### Dataset entries
/-- **HEADLINE (rank `0`, COVERED relative, shift DERIVED): `BSD(E₀, p)`** — printed statements +
certificates only; `k = n' + Σ_{v∈Σ₀}(δ' − δ) − e_p(E₀)`.
[cite: CastellaGrossiSkinner2025, Theorem A]
[cite: GreenbergVatsal2000, Thm. (1.4), §1 (5)–(7), pp. 14–15, §2 pp. 20–27]
[cite: Wuthrich2014, Thm. 16 (p. 397)] [cite: SteinWuthrich2013, Thm. 6.1 (p. 20)] -/
theorem bsdp_of_coveredRelative_rankZero_of_facts (hA : thmA_charIdeal_eq_padicLFunction)
    (hWu : thm16_charIdeal_dvd_multiplicative_of_reducible)
    (hW16 : Wuthrich2014.charIdeal_dvd_padicLFunction)
    (hJs : thm61_splitMultiplicative) (hJn : thm61_nonsplitMultiplicative)
    (hHs : exists_isSplitMultCanonical) (hHn : exists_isMultCanonical)
    (hGZK : rank_eq_analyticRank_of_analyticRank_le_one) (hmod : hasEntireLFunction_rat)
    (hpar : nonempty_modularParametrizationData)
    (hT : Silverman1994_thmV53_corV54_tateUniformisation.{0})
    (hT' : Silverman1994_thmV53_tateUniformisation.{0})
    (hAm : lambda_nonPrimitive_eq_add_sum_delta_multiplicative)
    (hBm : datumSelmer_divisible_of_finite_torsionBy) (hF : datumStrictSelmer_lt_datumSelmer_of_split)
    (hGV : imKummer_ge_greenbergCondition_at_p) (hA7 : lambda_nonPrimitive_eq_add_sum_delta)
    (hB : divisible_nonPrimitiveSelmerInfty_of_mu_eq_zero)
    (W W' : WeierstrassCurve ℚ) [W.IsElliptic] [W.IsGloballyMinimal] [W'.IsElliptic]
    [W'.IsGloballyMinimal] (p : ℕ) [Fact p.Prime] (hGS : greenberg_stevens (W := W) (p := p))
    (hp2 : p ≠ 2) (hmult : W.HasMultiplicativeReductionAtPrime p)
    (hred : ¬ W.HasIrreducibleModPGaloisRep p) (hr : W.analyticRank = 0) {n : ℕ}
    (hμ0 : AnalyticMuLE W p 0) (hlam : AnalyticLambdaEq W p n)
    (hgood' : W'.HasGoodReductionAtPrime p) (hred' : ¬ W'.HasIrreducibleModPGaloisRep p)
    (hna' : ¬ (p : ℤ) ∣ W'.frobeniusTrace p - 1) {n' : ℕ}
    (hμ0' : X1.MuPart.AnalyticMuLE W' p 0) (hlam' : X1.ParitySqueeze.AnalyticLambdaEq W' p n')
    (hS₀ : ∀ v ∈ S₀, ((p : ℕ) : 𝓞 ℚ) ∉ v.asIdeal)
    (hS : ∀ v : HeightOneSpectrum (𝓞 ℚ), v ∉ S₀ → ((p : ℕ) : 𝓞 ℚ) ∉ v.asIdeal →
      W.HasGoodReductionAt v)
    (hS' : ∀ v : HeightOneSpectrum (𝓞 ℚ), v ∉ S₀ → ((p : ℕ) : 𝓞 ℚ) ∉ v.asIdeal →
      W'.HasGoodReductionAt v)
    (hiso : TorsionIso W W' p) {k : ℕ}
    (hk : (k : ℤ) = n' + (∑ v ∈ S₀, ((delta W' p v : ℤ) - (delta W p v : ℤ)) -
      (if W.HasSplitMultiplicativeReductionAtPrime p then 1 else 0)))
    (hkN : ¬ W.HasSplitMultiplicativeReductionAtPrime p → n ≤ k)
    (hkS : W.HasSplitMultiplicativeReductionAtPrime p → n ≤ k + 1) : BSDp W p :=
  bsdp_of_algebraicInvariantsEq_rankZero hWu hJs hJn hHs hHn hGZK hmod hpar W p hGS hp2 hmult hred hr
    hμ0 hlam (algebraicInvariantsEq_of_coveredRelative_of_facts S₀ hA hWu hW16 hpar hT hT' hAm hBm hF
      hGV hA7 hB hp2 hmult hred hμ0 hgood' hred' hna' hμ0' hlam' hS₀ hS hS' hiso hk) hkN hkS

end Headlines

end Summit.BirchSwinnertonDyer.Rank1Residual.X2

end
import Literature.AlgebraicTopology.KTheory.BottIndex4
import HarnessLib

/-!
# The index map of Bott periodicity, V: independence of the clutching description

* units over a whole piece act trivially on the index: `indGL_pieceDn_mul : ind(B|_A g) = ind(g)`
  for `B ∈ GL_n(C(X × D₋))`, `indGL_mul_pieceUp : ind(g A|_A) = ind(g)` for `A ∈ GL_n(C(X × D₊))`
  (contract the disc: homotopy to a unit pulled back from `X`);
* **witness independence** `indGL_ext_eq_of_isClutched`: two gluing witnesses of the same
  idempotent `Q` with the same slice model `ζ` have extended transition functions
  `ũ' = B|_A ũ A|_A`, hence the same index;
* **model independence** `indGL_ext_eq_of_isClutched'`: for slice models `ζ ∼ ζ'` the reframed
  transition `t^A g s^A` satisfies `M (ũ ⊕ 1) M = 1 ⊕ ũ'` for a base involution `M`
  (`reframe_conj`), so `ind(ũ') = ind(ũ)` (`indGL_reframe`).

Everything is proved; no named facts.

## References

* D. Husemöller, *Fibre Bundles*, 3rd ed. (1994) [HusemollerFibreBundles1994]: Ch. 11 Prop. 2.3,
  Prop. 5.3, Thm. 5.4; D. Husemöller et al., *Basic Bundle Theory and K-Cohomology Invariants*
  (2008) [HusemollerEtAl2008]: Ch. 3 §7.
-/

noncomputable section

open Set Metric unitInterval Complex

namespace Literature.AlgebraicTopology.KTheory

open Literature.RingTheory.KTheory Matrix Pencil Linearization

universe u

variable {X : Type u} [TopologicalSpace X] [CompactSpace X] [T2Space X]
variable {n : ℕ}

/-! ### Units over the lower / upper piece act trivially on the index -/

section Pieces

/-- The section `x ↦ (x, 1)` into the lower piece. [folklore] -/
def secDn : C(X, ↥(pieceDn X)) := ⟨fun x ↦ ⟨(x, s2Base), mem_univ _, s2Base_mem_Ddn⟩, by fun_prop⟩

/-- The section `x ↦ (x, 1)` into the upper piece. [folklore] -/
def secUp : C(X, ↥(pieceUp X)) := ⟨fun x ↦ ⟨(x, s2Base), mem_univ _, s2Base_mem_Dup⟩, by fun_prop⟩

/-- A homotopy of the lower piece, re-parametrised over the lower piece of `X × [0,1]`. [folklore] -/
def homDn (H : (ContinuousMap.id ↥(pieceDn X)).Homotopy (sliceRetract s2Base s2Base_mem_Ddn)) :
    C(↥(pieceDn (X × I)), ↥(pieceDn X)) :=
  ⟨fun z ↦ H (z.1.1.2, ⟨(z.1.1.1, z.1.2), mem_univ _, z.2.2⟩), by fun_prop⟩

/-- A homotopy of the upper piece, re-parametrised over the upper piece of `X × [0,1]`. [folklore] -/
def homUp (H : (ContinuousMap.id ↥(pieceUp X)).Homotopy (sliceRetract s2Base s2Base_mem_Dup)) :
    C(↥(pieceUp (X × I)), ↥(pieceUp X)) :=
  ⟨fun z ↦ H (z.1.1.2, ⟨(z.1.1.1, z.1.2), mem_univ _, z.2.2⟩), by fun_prop⟩

omit [CompactSpace X] [T2Space X] in
/-- Slices of `homDn`: at `t`, the map `A → pieceDn`, `z ↦ H(t, z)`. [folklore] -/
theorem homDn_slice (H : (ContinuousMap.id ↥(pieceDn X)).Homotopy (sliceRetract s2Base s2Base_mem_Ddn)) (B : Matrix (Fin n) (Fin n) C(↥(pieceDn X), ℂ)) (t : I) :
    (((B.map (comapRingHom (homDn H))).map (ovl₂ (pieceUp (X × I)) (pieceDn (X × I)))).map (comapRingHom (sliceOverlap t))) =
      B.map (comapRingHom ⟨fun z : ↥(pieceUp X ∩ pieceDn X) ↦ H (t, ⟨z.1, mem_univ _, z.2.2.2⟩), by fun_prop⟩) := by
  ext i j z; rfl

### Directions for this task
Nothing but the exact lines of the data above, from the line containing "(((B.map (comapRingHom (homDn" through the last, should appear in the answer.

### Exercise response
    (((B.map (comapRingHom (homDn H))).map (ovl₂ (pieceUp (X × I)) (pieceDn (X × I)))).map (comapRingHom (sliceOverlap t))) =
      B.map (comapRingHom ⟨fun z : ↥(pieceUp X ∩ pieceDn X) ↦ H (t, ⟨z.1, mem_univ _, z.2.2.2⟩), by fun_prop⟩) := by
  ext i j z; rfl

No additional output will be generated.